Nasza Loteria SR - pasek na kartach artykułów

Policjanci uratowali życie mężczyźnie uwięzionemu w płonącym pomieszczeniu

(MINOS)
W pomieszczeniu, z którego policjanci wyratowali mężczyznę
W pomieszczeniu, z którego policjanci wyratowali mężczyznę Straż pożarna Końskie
Narażając własne życie dwaj policjanci ze Stąporkowa uratowali mężczyznę, który uwięziony był w płonącym pomieszczeniu. Wokół szalał ogień, kłębił się gryzący dym a 43-latek był przygnieciony przewróconymi drzwiami. Policjanci nie wahali się ani chwili.

Ruszyli na sygnale, dotarli błyskawicznie

46-letnia mieszkanka Niekłania Małego w środowe popołudnie była w domu z 8-letnią córeczką i 43-letnim mężem. Mężczyzna poszedł do kotłowni rozpalić w piecu.
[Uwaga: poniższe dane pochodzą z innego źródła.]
/-
COR-CM (cell pub-hodgecm2 = stage 2 of the Hodge ladder), seat p1 gen 19 (prover-pub-hodgecm2-p1-g19-0, 2026-08-21),
count-neutral CLAIM RUNBOOK-SANITY (HOME/INBOX.md 2026-08-21T03:40:53Z), second module.  Sanity / non-vacuity lemmas for
the ops review runbook `HOME/REVIEW-RUNBOOK.md` (`review-runbook/9.4`, generation 2026-08-21T03:33:07Z; targets
`hc_cm_of_PerLFace`, `hc_cm_closed`): §2 definition card D17 `PicardCM.IsBallUniformisation` (ATTENTION LIST, «no sanity
evidence») and §3 hypothesis card C1 `PicardCM.BallQuotientUniformised` (binder `h₁` of `hc_cm_closed`; shown there as
«OPEN here» although its discharge `BallQuotient.ballQuotientUniformised_holds`, `CorCM/Geometry/BallQuotientUniformisedHolds.lean`
p246465, is a tree theorem — outside the probe's evidence scope).  Theorems only, about EXISTING declarations; no definition,
no named fact, no cited record.  LEAF module for the probe's `--also-import` evidence scope; nothing in the tree imports it.
Wording of record (lead RULING AUDIT-WORDING-2): «HC_CM follows in the kernel from BallQuotientUniformised ∧ PerLFace(model
universe of record)»; nothing here changes `Interfaces.lean` / `ModelChain.lean` or the binder table.
-/
import Summits.HodgeConjecture.CorCM.Geometry.BallQuotientUniformisedHolds
import Summits.HodgeConjecture.CorCM.Geometry.NonVacuity
import Summits.HodgeConjecture.CorCM.Model.Universe
import HarnessLib

/-!
# Runbook sanity lemmas — COR-CM cell (`pub-hodgecm2`), cards D17 `IsBallUniformisation` and C1 `BallQuotientUniformised`

* `ballQuotientUniformised_binders_inhabited` — the six hypotheses of the record `PicardCM.BallQuotientUniformised`
  (hermitian, anisotropic, signature `(2,1)` at the inclusion, definite at the other places, congruence, torsion-free) are
  JOINTLY satisfiable, by the Picard code `Model.pmsCode F ι₁ V Γ` of the model universe at the datum
  `periodThmF_binders_inhabited` (`F = ℚ(ζ₇)`, a Landherr hermitian space, a principal congruence level;
  `CorCM/Geometry/NonVacuity.lean`): the record — hypothesis `h₁` of `hc_cm_closed` — is not a vacuous `∀`.
* `exists_isBallUniformisation_pmsCode`, `exists_isBallUniformisation` — HOLDS-instances of the predicate
  `PicardCM.IsBallUniformisation E H Γ X unif` with NO hypothesis: apply the tree theorem
  `BallQuotient.ballQuotientUniformised_holds` (p246465) to that code; so some smooth projective surface `X/ℂ` carries a
  ball uniformisation with the five clauses (continuity, openness, surjectivity, `Γ·ℂˣ`-fibres, holomorphy in algebraic
  coordinates).
* `isBallUniformisation_of_ballQuotientUniformised` — agreement: for EVERY anisotropic Picard code the record yields such an
  `(X, unif)` (the shape in which the model universe consumes `h₁`).
No FAILS-instance is stated: a refutation `¬ IsBallUniformisation E H Γ X unif` needs a concrete scheme `X/ℂ` with a
described set of complex points, which the tree does not construct below the model layer (reason recorded for the card).
-/

noncomputable section

namespace Summit.HodgeConjecture.CorCM.Runbook

open Literature.NumberTheory.Automorphic (PicardCM.PicardCode PicardCM.IsBallUniformisation
  PicardCM.BallQuotientUniformised)
open Literature.AlgebraicGeometry.ShimuraVarieties (hermForm IsCongruenceSubgroup signatureMatrix conjRingHom)
open Literature.AlgebraicGeometry.Motives (SchemeOver ComplexPoints IsSmoothProjective)
open NumberField
open scoped Matrix ComplexOrder

/-- **An anisotropic Picard code exists** (kernel, no hypothesis): the code `Model.pmsCode F ι₁ V Γ` of the period-theorem
binder datum of `periodThmF_binders_inhabited` (`[F:ℚ] ≥ 6 > 2`, so the code is anisotropic by
`PicardCode.isAnisotropic_ofHermitian`). [folklore] -/
theorem exists_picardCode_isAnisotropic : ∃ c : PicardCM.PicardCode, c.IsAnisotropic := by
  obtain ⟨F, -, h6, -, ι₁, -, V, ⟨Γ⟩⟩ := periodThmF_binders_inhabited
  exact ⟨Model.pmsCode F ι₁ V Γ,
    PicardCM.PicardCode.isAnisotropic_ofHermitian ι₁ V.Hm Γ.Γ V.isHermitian V.signature_ι₁ V.posDef_of_ne
      Γ.isCongruence Γ.torsionFree (by omega)⟩

/-- **C1 non-vacuity — the six hypotheses of `PicardCM.BallQuotientUniformised` are jointly satisfiable**: there are a
CM number field `E ⊂ ℂ`, a matrix `H ∈ M₃(E)` and a subgroup `Γ ≤ GL₃(E)` with `H` hermitian and anisotropic, of signature
`(2,1)` at the inclusion and positive definite at every other complex place, and `Γ` a torsion-free congruence subgroup of
`U(H)` — literally the binder telescope of the record (hypothesis `h₁` of `hc_cm_closed`). [folklore] -/
theorem ballQuotientUniformised_binders_inhabited :
    ∃ (E : Subfield ℂ) (_ : NumberField E) (_ : IsCMField E) (H : Matrix (Fin 3) (Fin 3) E)
      (Γ : Subgroup (GL (Fin 3) E)),
      (∀ i j, conjRingHom E (H i j) = H j i) ∧
      (∀ v : Fin 3 → E, hermForm (conjRingHom E) H v v = 0 → v = 0) ∧
      (∃ T : GL (Fin 3) ℂ,
        (T : Matrix (Fin 3) (Fin 3) ℂ)ᴴ * H.map E.subtype * (T : Matrix (Fin 3) (Fin 3) ℂ) = signatureMatrix 2) ∧
      (∀ τ : E →+* ℂ, InfinitePlace.mk τ ≠ InfinitePlace.mk E.subtype → (H.map τ).PosDef) ∧
      IsCongruenceSubgroup (conjRingHom E) H Γ ∧
      (∀ γ ∈ Γ, IsOfFinOrder γ → γ = 1) := by
  obtain ⟨c, hc⟩ := exists_picardCode_isAnisotropic
  exact ⟨c.E, c.isNumberField, c.isCMField, c.H, c.Γ, c.conj_H_apply, hc, c.signature, c.posDef_of_ne,
    c.isCongruenceSubgroup, c.torsionFree⟩

/-- (a) agreement, the shape in which the model consumes `h₁`: for EVERY anisotropic Picard code the record
`BallQuotientUniformised` yields a smooth projective surface `X/ℂ` with a ball uniformisation satisfying the five clauses of
`IsBallUniformisation`. [folklore] -/
theorem isBallUniformisation_of_ballQuotientUniformised (h₁ : PicardCM.BallQuotientUniformised)
    (c : PicardCM.PicardCode) (hc : c.IsAnisotropic) :
    ∃ (X : SchemeOver ℂ) (unif : (Fin 3 → ℂ) → ComplexPoints X),
      IsSmoothProjective 2 X ∧ PicardCM.IsBallUniformisation c.E c.H c.Γ X unif :=
  h₁ c.E c.H c.Γ c.conj_H_apply hc c.signature c.posDef_of_ne c.isCongruenceSubgroup c.torsionFree

/-- (b) HOLDS-instance at a model code, NO hypothesis: some Picard code of the model universe (`Model.pmsCode …`) has a
smooth projective surface `X/ℂ` with a ball uniformisation `unif` satisfying `IsBallUniformisation` — by the tree theorem
`BallQuotient.ballQuotientUniformised_holds` (Shafarevich BAG2 IX §3.2; Kollár Thm 5.22; Mumford (4.6)/(4.14)). [folklore] -/
theorem exists_isBallUniformisation_pmsCode :
    ∃ (c : PicardCM.PicardCode) (X : SchemeOver ℂ) (unif : (Fin 3 → ℂ) → ComplexPoints X),
      IsSmoothProjective 2 X ∧ PicardCM.IsBallUniformisation c.E c.H c.Γ X unif := by
  obtain ⟨c, hc⟩ := exists_picardCode_isAnisotropic
  exact ⟨c, isBallUniformisation_of_ballQuotientUniformised BallQuotient.ballQuotientUniformised_holds c hc⟩

/-- (b) HOLDS-instance of the predicate `PicardCM.IsBallUniformisation` in its own binders, NO hypothesis: there are
`E ⊂ ℂ`, `H`, `Γ`, a scheme `X/ℂ` (smooth projective of dimension `2`) and a map `unif : ℂ³ → X(ℂ)` with the five
uniformisation clauses. [folklore] -/
theorem exists_isBallUniformisation :
    ∃ (E : Subfield ℂ) (H : Matrix (Fin 3) (Fin 3) E) (Γ : Subgroup (GL (Fin 3) E)) (X : SchemeOver ℂ)
      (unif : (Fin 3 → ℂ) → ComplexPoints X), IsSmoothProjective 2 X ∧ PicardCM.IsBallUniformisation E H Γ X unif := by
  obtain ⟨c, X, unif, h⟩ := exists_isBallUniformisation_pmsCode
  exact ⟨c.E, c.H, c.Γ, X, unif, h⟩

end Summit.HodgeConjecture.CorCM.Runbook

end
Sierżant sztabowy Robert Kasiński i starszy sierżant Robert Witkowski uratowali ludzkie życie.
Sierżant sztabowy Robert Kasiński i starszy sierżant Robert Witkowski uratowali ludzkie życie. policja

- Kobieta poczuła w pewnym momencie swąd spalenizny. Gdy wyszła przed dom okazało się, że z podpiwniczenia wydobywają się kłęby gryzącego czarnego dymu. Mąż 46-latki znajdował się w jednym z zadymionych pomieszczeń sąsiadujących z kotłownią - opowiadał komisarz Kamil Tokarski, rzecznik prasowy Komendy Wojewódzkiej Policji w Kielcach.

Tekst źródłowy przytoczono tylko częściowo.